I find it helpful to view SEO as the more data-driven arm and then content as the qualitative arm of the same discipline – where the overarching goal is to achieve website visibility, engagement and ultimately, commercial performance.
The best results come when they’re designed together from the outset. At Varn Health, strategy, technical SEO, AI search and medical content work as one integrated team, not in a handover model. That means insight from data and search behaviour directly informs our content strategy and what we create, while our clinical and audience understanding shapes how we prioritise, structure and optimise it.
The result is work that’s not just technically sound, but genuinely useful, compliant and aligned with real user needs throughout their journey through the customer pipeline.
5. With AI-driven search (GEO) and platforms like ChatGPT, the “bar” for quality and trusted content has been raised, particularly in healthcare, probably more so than any other sector. How do you see Varn Health’s approach to content strategy, ensuring that healthcare brands don’t just “rank” on Google, but are actually cited by AI assistants?
Before AI search really took off, I remember Google’s Helpful Content Updates from 2022 onwards. Many of our clients saw big boosts to their organic search performance after each roll out. It was definitely a moment of pride for me, because it was rewarding us for what we’d already been doing anyway – consistent, authentic, high-quality, in-depth content that serves user needs. Those that hadn’t made the same level of investment or attention, didn’t see the same results.
It’s refreshing to see that I think AI search rewards brands in the same way. If you’re investing in long-term, high-quality content strategies designed to genuinely help patients and HCPs, then you’re onto a winner – especially if you’re smart with how you use content across channels and teams to maximise both your reach and ROI.
6. “Trust” is a non-negotiable in healthcare. How do you ensure that “search-led” content remains human, empathetic, and patient-centric, rather than just being written for an algorithm?
In healthcare, trust operates on a number of levels.
With content, firstly, there’s trust in intent: is this content genuinely here to help me, or is it primarily serving the brand? We always start by being clear on who the content is for, what they’re trying to achieve, and whether that aligns with the brand’s objectives.
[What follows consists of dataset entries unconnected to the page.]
import Literature.Barriers.RiemannHypothesis.EpsteinZetaRealZerosSmallK
import Literature.Barriers.RiemannHypothesis.EpsteinZetaRealZeroLocated
import Literature.Barriers.Parity.SiegelZeroDichotomy
import HarnessLib

/-!
# Goldfeld–Schinzel's Corollary for odd characters in the kernel: no real zero of `L(s, χ_{−d})` in
# `[1 − c/√d, 1)` for every `c < 6/π` (`d ≥ d₀(c)` explicit); `1 − β > 1.5/√d` for `d ≥ 441`,
# `1 − β > 1.9/√d` for `d ≥ 2.2·10⁶`

Topic `Literature/NumberTheory/LFunctions` (namespace `Literature.NumberTheory.LFunctions`, sub-namespace
`ClassSumRepulsion`). Everything in this file is PROVED (theorems only; no definition, no named fact, debt 0).
Cell `parity-realchar` (SIEGEL INSTRUMENT): TARGET §2 row 16 (universal effective repulsion of real zeros), ODD
column — the class-ISOLATED sign argument of `Literature/Barriers/RiemannHypothesis/EpsteinZetaRealZerosNearOne.lean`
(`LFunction_re_pos_of_odd_quadratic`: `Re L(σ, χ) > 0` on `[1 − 2/(5√d), 1)`) rerun with sharp bounds for the
completed Riemann zeta function, reaching Goldfeld–Schinzel's printed constant `6/π` in the limit.

## The argument

`χ` odd real primitive mod `d > 4`; `ζ(s)L(s, χ) = ½Σ_{Q reduced} Z_Q(s)` continued to `ℂ ∖ {1}` (tree
`riemannZeta_mul_LFunction_eq_half_sum_of_one_lt_re`), `Z_Q(σ) = c_d(σ)Λ_{z_Q}(σ)` with `c_d(σ) > 0` and
`y_Q = Im z_Q = √d/(2a) ≥ √3/2` (`continuation_ofReal_eq`, `exists_zQ'`). At `σ = 1 − δ`, `0 < δ ≤ 1/10`:

* classes with `y ≥ 1` (`re_thetaΛ_lt_of_one_le_im`): `Λ_z(σ) = 2y^σΛ(2σ) + 2y^{1−σ}Λ(2−2σ) + E_z(σ)` (tree
  `Λ_eq_constantTerm_add_besselPart`) with
  - `0 ≤ Λ(2−2δ) ≤ π/6 + 2.6δ` — the CHORD bound `Λ₀(u) ≤ (2−u)Λ₀(1) + (u−1)Λ₀(2)` on `[1, 2]`
    (`re_completedRiemannZeta₀_le_chord`: convexity of `u ↦ t^{u/2−1}` under the non-negative theta kernel),
    `Λ₀(1) < 0.0234` (tree), `Λ₀(2) = π/6 − ½` (tree), `1/(1−2δ) ≤ 1 + 2.5δ`;
  - `Λ(2δ) < 1/20 − 1/(2δ) − 1/(1−2δ) < −1/(2δ) − 0.95` (tree `re_completedRiemannZeta_one_sub_lt`), `y^δ ≥ 1`;
  - `|E_z(σ)| ≤ 48√y e^{−1.4πy} ≤ 48/49`;
  hence **`Re Λ_z(1 − δ) < 2y(π/6 + 2.6δ) − 1/δ − 0.92`**;
* classes with `√3/2 ≤ y ≤ 1`: `Re Λ_z(σ) < 0` on all of `(0, 1)` (tree `re_thetaΛ_neg_of_im_le_one`).

Since `2y_Q ≤ √d` (`a ≥ 1`), EVERY class is negative at `σ = 1 − δ` as soon as
`√d(π/6 + 2.6δ) ≤ 1/δ + 0.92`; with `δ ≤ c/√d` this follows from **`√d(1/c − π/6) ≥ 2.6c − 0.92`** (and
`√d ≥ 10c` for `δ ≤ 1/10`). Then `ζ(σ)L(σ, χ) = ½ΣZ_Q(σ) < 0` and `ζ(σ) < 0` give `L(σ, χ) > 0`:

* `LFunction_re_pos_of_odd_quadratic_sharp` — **for `0 < c`, `√d ≥ 10c`, `√d(1/c − π/6) ≥ 2.6c − 0.92`:
  `Re L(σ, χ) > 0` for `1 − c/√d ≤ σ < 1`** (so no real zero there: `LFunction_ne_zero_of_odd_quadratic_sharp`);
* numeric instances: `one_sub_realZero_gt_three_halves_of_odd` **`1 − β > 1.5/√d` for every real zero `β < 1`,
  all odd primitive quadratic `χ` mod `d ≥ 441`**; `one_sub_realZero_gt_of_odd_of_ge` **`1 − β > 1.9/√d` for
  `d ≥ 2.2·10⁶`**; on the column's predicate `isSiegelZero_quality_lt_of_odd`: **quality `η < √d/(1.5 log d)`**
  (`d ≥ 441`; row 16 had `η ≤ (3/2)√q log q`);
* `goldfeldSchinzel1975_corollary_odd` — **the ODD half of Goldfeld–Schinzel's Corollary AS PRINTED: for every
  `η > 0` there is an (explicit) `c(η)` with `1 − β ≥ (6/π − η)/√d` for all `d > c(η)`, every odd primitive
  quadratic `χ` mod `d` and every real zero `β`** — our own proof of the cited statement (the typed named fact
  `goldfeldSchinzel1975_corollary` of `SiegelZeroFormSumAsymptotic.lean` conjoins it with the even case
  `(6/π² − η) log d/√d`, which the Epstein route does not reach: indefinite forms).

Comparators (TARGET row 16): tree kernel before this file — `2/(3√q log²q)` both parities (rc-cond g7),
`2/(5√d)` odd (NearOne, 2026-08-17); print — Goldfeld–Schinzel 1975 Cor. `(6/π − η)/√|d|` (ineffective-looking but
effective `c(η)`; here `c(η)` explicit), Ralaivaosaona–Razakarinoro 2026 Thm 1 `6.035/√d` (`d > 3·10⁸`, print
frontier, ≈ `π` times better than `6/π`).

LABEL (cell rule): TARGET row 16 ODD column, kernel, hypothesis-free. WHAT THIS IS NOT: nothing for even characters;
not a Siegel-type bound (`1/√d`, not `1/log d`); nothing here bears on parity (H5).

## References (context; `goldfeldSchinzel1975_corollary_odd` is our proof of the cited printed statement)

* [GoldfeldSchinzel1975] D. M. Goldfeld, A. Schinzel, *On Siegel's zero*, Ann. Sc. Norm. Super. Pisa (4) 2 (1975)
  571–583, Corollary p. 572 (case `d < 0`).
* [BatemanGrosswald1964] Theorems 1–2 (constant term, Bessel part).
* [MontgomeryVaughan2007] §10.1 Exercise 25; Corollary 11.12 and §11.5 notes.
* [RalaivaosaonaRazakarinoro2026] Theorem 1 (print frontier, context).
-/

noncomputable section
If those goals don’t meaningfully align, you risk producing content that performs on paper but doesn’t deliver real value – and that erodes trust over time.
The second layer is trust in the information itself. That comes from rigorous regulatory knowledge, credible sources, thorough fact-checking and close collaboration with client stakeholders and subject matter experts. There’s no guesswork – if we can’t stand behind something with confidence, it doesn’t go in. This is something we’ve explored further in a recent webinar with PAGB and at NEXT Pharma Summit, because trust isn’t just a principle, it’s a practical discipline in how content is planned, created and governed.
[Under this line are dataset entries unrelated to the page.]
/-- **The cut-through cells `(a_0, ·, a_1)` of the FIRST junction, variant `F″` (`t_0 ≠ u_1`), regime `z_0 = t_0`, ON
the corner `w_1 ~ t_0`**: a package with target
`P^{S,a_0}(u_0,w_0) · ((A^{κ,a_0,a_1} + A^{κ,a_0,1})(u_0,w_0,w_1,t_0) · P^{S,0}(u_1 − t_0, u_1 − t_0))`; for `a_1 ≤ 1`
the piece is empty.
[cite: FitznerVanDerHofstad2017, §5.1 (5.1)–(5.4) (arXiv:1506.07977v2 pp. 46–48); §6.1 (6.4), "Case a = 0 / 1 / ≥ 2", "b = 1", "b ≥ 2" (pp. 58–59); App. B (pp. 73, 75); §4.4 (4.57), (4.58), (4.64) (pp. 41–42)] -/
theorem nonempty_jPkg_firstE_cutR (κ : Fin d × Bool)
    (hb : (b (0 : Fin (M + 1)).castSucc).2 = (b (0 : Fin (M + 1)).castSucc).1 + stepVec κ) (hσ : (τ 0).1 = true)
    (a₀ : Fin 3) (ha : a (0 : Fin (M + 1)).castSucc = Sum.inl a₀) {a' : Fin 3}
    (ha' : a (0 : Fin (M + 1)).succ = Sum.inl a') (hty : t (0 : Fin (M + 1)).castSucc ≠ (b (0 : Fin (M + 1)).succ).1)
    (hzt : z (0 : Fin (M + 1)).castSucc = t (0 : Fin (M + 1)).castSucc)
    (hadj : (zdGraph d).Adj (w (0 : Fin (M + 1)).succ) (t (0 : Fin (M + 1)).castSucc)) :
    Nonempty (JPkg p (jctx M x b w t z a τ (0 : Fin (M + 1)).castSucc) (JFacts M x b w t z a c τ)
      (blockPS (Letters.perc d p) a₀ (b (0 : Fin (M + 1)).castSucc).1 (w (0 : Fin (M + 1)).castSucc) *
        ((blockAiota (Letters.perc d p) κ a₀ a' (b (0 : Fin (M + 1)).castSucc).1 (w (0 : Fin (M + 1)).castSucc)
              (w (0 : Fin (M + 1)).succ) (t (0 : Fin (M + 1)).castSucc) +
            blockAiota (Letters.perc d p) κ a₀ 1 (b (0 : Fin (M + 1)).castSucc).1 (w (0 : Fin (M + 1)).castSucc)
              (w (0 : Fin (M + 1)).succ) (t (0 : Fin (M + 1)).castSucc)) *
          blockPS (Letters.perc d p) 0 ((b (0 : Fin (M + 1)).succ).1 - t (0 : Fin (M + 1)).castSucc)
            ((b (0 : Fin (M + 1)).succ).1 - t (0 : Fin (M + 1)).castSucc)))) := by
  -- exit class `a′ ≤ 1` above: the piece is empty (clause (8))
  by_cases h2 : a' = 2
  swap
  · exact nonempty_jPkg_of_sharp p c _ 0 hσ ha' h2 hty _
  subst h2
  -- degenerate parameters: the piece is empty
  by_cases hP : (b (0 : Fin (M + 1)).castSucc).1 ≠ t (0 : Fin (M + 1)).castSucc ∧
      (b (0 : Fin (M + 1)).castSucc).1 ≠ w (0 : Fin (M + 1)).succ ∧
      (b (0 : Fin (M + 1)).castSucc).1 ≠ z (0 : Fin (M + 1)).castSucc ∧
      (b (0 : Fin (M + 1)).castSucc).2 ≠ z (0 : Fin (M + 1)).castSucc ∧
      w (0 : Fin (M + 1)).succ ≠ t (0 : Fin (M + 1)).castSucc ∧
      ((b (0 : Fin (M + 1)).castSucc).1 = 0 → w (0 : Fin (M + 1)).castSucc = 0) ∧
      (a₀ = 0 → w (0 : Fin (M + 1)).castSucc = (b (0 : Fin (M + 1)).castSucc).1) ∧
      (a₀ = 1 → (zdGraph d).Adj (b (0 : Fin (M + 1)).castSucc).1 (w (0 : Fin (M + 1)).castSucc)) ∧
      (a₀ = 2 → (b (0 : Fin (M + 1)).castSucc).1 ≠ w (0 : Fin (M + 1)).castSucc)
  swap
  · refine ⟨JPkg.vacuous p _ _ (fun ω K₀ hF => hP ?_) _⟩
    obtain ⟨-, -, hwt, hut, huw', huz, hvz, hcan, hw0, hw1, hw2⟩ := firstECut_facts M x b w t z a c τ hF hσ ha ha' hty
    exact ⟨hut, huw', huz, hvz, hwt, hcan, hw0, hw1, hw2⟩
  obtain ⟨hut, huw', huz, hvz, hwt, hcan, hw0, hw1, hw2⟩ := hP
  obtain ⟨X0, X1, X2, f0, f1, f2, hmem₀, hrow₀⟩ :=
    first_startLetter_gl p M x b w t z a c τ glFirstS3 true false (.lo 0) rfl rfl rfl ha hcan hw0 hw1 hw2
  -- the memberships shared by all rows
  have hm0 : ∀ ω K₀, JFacts M x b w t z a c τ ω K₀ →
      K₀ (0 : Fin (M + 1)).castSucc.succ 0 ∈
          (event (ge 0) (b (0 : Fin (M + 1)).castSucc).2 (w (0 : Fin (M + 1)).succ) : Set (BondConfig (Site d))) ∧
        K₀ (0 : Fin (M + 1)).castSucc.succ 1 ∈
          (event (ge 1) (w (0 : Fin (M + 1)).succ) (t (0 : Fin (M + 1)).castSucc) : Set (BondConfig (Site d))) ∧
        K₀ (0 : Fin (M + 1)).castSucc.succ 3 ∈
          (event (ge 0) (t (0 : Fin (M + 1)).castSucc) (b (0 : Fin (M + 1)).succ).1 : Set (BondConfig (Site d))) ∧
        K₀ (0 : Fin (M + 1)).castSucc.succ 4 ∈
          (event (ge 0) (t (0 : Fin (M + 1)).castSucc) (b (0 : Fin (M + 1)).succ).1 : Set (BondConfig (Site d))) := by
    intro ω K₀ hF
    obtain ⟨h0, h1, -, h3, h4⟩ := hF.conn_midE 0 hσ ha'
    rw [hzt] at h4
    refine ⟨?_, ?_, ?_, ?_⟩
    · rw [event_ge]; exact mem_openConnGe_zero_of_mem h0
    · rw [event_ge]; exact mem_openConnGe_one_of_ne h1 hwt
    · rw [event_ge]; exact mem_openConnGe_zero_of_mem h3
    · rw [event_ge]; exact mem_openConnGe_zero_of_mem h4
  -- the `P^{S,0}` letter (two routes of the last sausage), shared by all rows
  have hrow₂ : ∀ X3 E0 E1 : Set (BondConfig (Site d)),
      junF p M x b w t z a τ (0 : Fin (M + 1)).castSucc glFirstS3 true false
        (firstEvS (event (eq 1) (b (0 : Fin (M + 1)).castSucc).1 (b (0 : Fin (M + 1)).castSucc).2) X0 X1 X2 X3 E0 E1
          Set.univ (event (ge 0) (t (0 : Fin (M + 1)).castSucc) (b (0 : Fin (M + 1)).succ).1)
          (event (ge 0) (t (0 : Fin (M + 1)).castSucc) (b (0 : Fin (M + 1)).succ).1)) (.up 2) ≤
      blockPS (Letters.perc d p) 0 ((b (0 : Fin (M + 1)).succ).1 - t (0 : Fin (M + 1)).castSucc)
        ((b (0 : Fin (M + 1)).succ).1 - t (0 : Fin (M + 1)).castSucc) := by
    intro X3 E0 E1
    refine (junF_firstECut_up_le₂ p M x b w t z a τ hσ ha' _ _ _ _ _ _ _ _ _ _).trans ?_
    rw [← blockPE_zero]
    exact piPerc_end_zero_le_blockPE p rfl _ rfl
  by_cases h0 : a₀ = 0
  · subst h0
    have hwu : w (0 : Fin (M + 1)).castSucc = (b (0 : Fin (M + 1)).castSucc).1 := hw0 rfl
    have huv : (zdGraph d).Adj (b (0 : Fin (M + 1)).castSucc).1 (b (0 : Fin (M + 1)).castSucc).2 :=
      (zdGraph_adj_iff_stepVec _ _).2 ⟨κ, hb⟩
    by_cases hx : w (0 : Fin (M + 1)).succ = (b (0 : Fin (M + 1)).castSucc).2
    · -- row `a = 0`, sub-row `x = e`: the exit line `u_0 → t_0` has length `≥ 2` by parity
      have hna : ¬ (zdGraph d).Adj (b (0 : Fin (M + 1)).castSucc).1 (t (0 : Fin (M + 1)).castSucc) :=
        not_adj_of_adj_adj huv (by rw [← hx]; exact hadj)
      refine nonempty_jPkg_firstECut_core p M x b w t z a c τ κ hb hσ ha' X0 X1 X2
        (event (ge 2) (t (0 : Fin (M + 1)).castSucc) (b (0 : Fin (M + 1)).castSucc).1)
        (event (ge 0) (b (0 : Fin (M + 1)).castSucc).2 (w (0 : Fin (M + 1)).succ))
        (event (ge 1) (w (0 : Fin (M + 1)).succ) (t (0 : Fin (M + 1)).castSucc))
        (event (ge 0) (t (0 : Fin (M + 1)).castSucc) (b (0 : Fin (M + 1)).succ).1)
        (event (ge 0) (t (0 : Fin (M + 1)).castSucc) (b (0 : Fin (M + 1)).succ).1) f0 f1 f2 (isFinitary_event _ _ _)
        (isFinitary_event _ _ _) (isFinitary_event _ _ _) (isFinitary_event _ _ _) (isFinitary_event _ _ _)
        (fun ω K₀ hF => ?_) (hrow₀ _ rfl rfl rfl) ?_ (hrow₂ _ _ _)
      · obtain ⟨m0, m1, m3, m4⟩ := hm0 ω K₀ hF
        refine ⟨(hmem₀ ω K₀ hF).1, (hmem₀ ω K₀ hF).2.1, (hmem₀ ω K₀ hF).2.2, ?_, m0, m1, m3, m4⟩
        obtain ⟨-, -, h3⟩ := hF.conn_first
        rw [hzt, hwu] at h3
        rw [event_comm, event_ge]
        refine mem_openConnGe_two_of_notMem h3 hut fun hm => hna ?_
        exact (SimpleGraph.mem_edgeSet _).1 (hF.lattice _ (hF.witness_subset _ 3 hm))
      · refine (junF_firstECut_xb_le₄ p M x b w t z a τ hσ ha' _ _ _ _ _ _ _ _ _ _).trans ?_
        rw [hwu, hx]
        exact piPerc_cutR_zero_e_le p hb (fun h => hut h.symm) huv.ne.symm (fun h => hwt (hx.trans h)) _
    · -- row `a = 0`, sub-row `x ≠ e`: the square
      refine nonempty_jPkg_firstECut_core p M x b w t z a c τ κ hb hσ ha' X0 X1 X2
        (endX 0 (b (0 : Fin (M + 1)).castSucc).1 (w (0 : Fin (M + 1)).castSucc) (z (0 : Fin (M + 1)).castSucc))
        (event (ge 1) (b (0 : Fin (M + 1)).castSucc).2 (w (0 : Fin (M + 1)).succ))
        (event (ge 1) (w (0 : Fin (M + 1)).succ) (t (0 : Fin (M + 1)).castSucc))
        (event (ge 0) (t (0 : Fin (M + 1)).castSucc) (b (0 : Fin (M + 1)).succ).1)
        (event (ge 0) (t (0 : Fin (M + 1)).castSucc) (b (0 : Fin (M + 1)).succ).1) f0 f1 f2 (isFinitary_endX _ _ _ _)
        (isFinitary_event _ _ _) (isFinitary_event _ _ _) (isFinitary_event _ _ _) (isFinitary_event _ _ _)
        (fun ω K₀ hF => ?_) (hrow₀ _ rfl rfl rfl) ?_ (hrow₂ _ _ _)
      · obtain ⟨-, m1, m3, m4⟩ := hm0 ω K₀ hF
        obtain ⟨h0', -⟩ := hF.conn_midE 0 hσ ha'
        refine ⟨(hmem₀ ω K₀ hF).1, (hmem₀ ω K₀ hF).2.1, (hmem₀ ω K₀ hF).2.2,
          firstSOpen_exit_mem M x b w t z a c τ hF huz hw0, ?_, m1, m3, m4⟩
        rw [event_ge]; exact mem_openConnGe_one_of_ne h0' fun h => hx h.symm
      · refine (junF_firstECut_xb_le₄ p M x b w t z a τ hσ ha' _ _ _ _ _ _ _ _ _ _).trans ?_
        rw [hzt, endX, if_pos rfl, hwu]
        exact piPerc_cutR_zero_ne_le p hb (fun h => hut h.symm) (fun h => huw' h.symm) hwt _
  · -- rows `a = 1`, `a ≥ 2`
    refine nonempty_jPkg_firstECut_core p M x b w t z a c τ κ hb hσ ha' X0 X1 X2
      (endX a₀ (b (0 : Fin (M + 1)).castSucc).1 (w (0 : Fin (M + 1)).castSucc) (z (0 : Fin (M + 1)).castSucc))
      (event (ge 0) (b (0 : Fin (M + 1)).castSucc).2 (w (0 : Fin (M + 1)).succ))
      (event (ge 1) (w (0 : Fin (M + 1)).succ) (t (0 : Fin (M + 1)).castSucc))
      (event (ge 0) (t (0 : Fin (M + 1)).castSucc) (b (0 : Fin (M + 1)).succ).1)
      (event (ge 0) (t (0 : Fin (M + 1)).castSucc) (b (0 : Fin (M + 1)).succ).1) f0 f1 f2 (isFinitary_endX _ _ _ _)
      (isFinitary_event _ _ _) (isFinitary_event _ _ _) (isFinitary_event _ _ _) (isFinitary_event _ _ _)
      (fun ω K₀ hF => ?_) (hrow₀ _ rfl rfl rfl) ?_ (hrow₂ _ _ _)
    · obtain ⟨m0, m1, m3, m4⟩ := hm0 ω K₀ hF
      exact ⟨(hmem₀ ω K₀ hF).1, (hmem₀ ω K₀ hF).2.1, (hmem₀ ω K₀ hF).2.2,
        firstSOpen_exit_mem M x b w t z a c τ hF huz hw0, m0, m1, m3, m4⟩
    · refine (junF_firstECut_xb_le₄ p M x b w t z a τ hσ ha' _ _ _ _ _ _ _ _ _ _).trans ?_
      rw [hzt, endX, if_neg h0]
      obtain h1 | h2 : a₀ = 1 ∨ a₀ = 2 := by
        fin_cases a₀
        · exact absurd rfl h0
        · exact Or.inl rfl
        · exact Or.inr rfl
      · subst h1
        obtain ⟨κ', hκ'⟩ := (zdGraph_adj_iff_stepVec _ _).1 (hw1 rfl)
        exact piPerc_cutR_one_le p hb hκ' hwt _
      · subst h2
        exact piPerc_cutR_two_le p hb hwt _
7. If you could give one piece of advice to a marketer or digital lead at a global pharma firm or healthcare business, who is struggling to get their content noticed in an increasingly crowded online digital world, what would it be?
Take a step back and get really clear on what it actually takes for someone to become a “customer”, whether that’s a patient, prescriber, referrer or buyer. Too often, content strategies jump straight to outputs without mapping the real decision journey behind them.
High-intent touchpoints can be hard to reach, particularly in regulated healthcare, but they’re rarely the only route to impact. There are often earlier moments of need, uncertainty or education where brands can add genuine value and build trust over time. Break the journey into manageable goals, be deliberate about where you can realistically show up, and don’t be afraid to find a niche or creative angle. In a crowded digital world, clarity of purpose and smart prioritisation are what cut through the noise.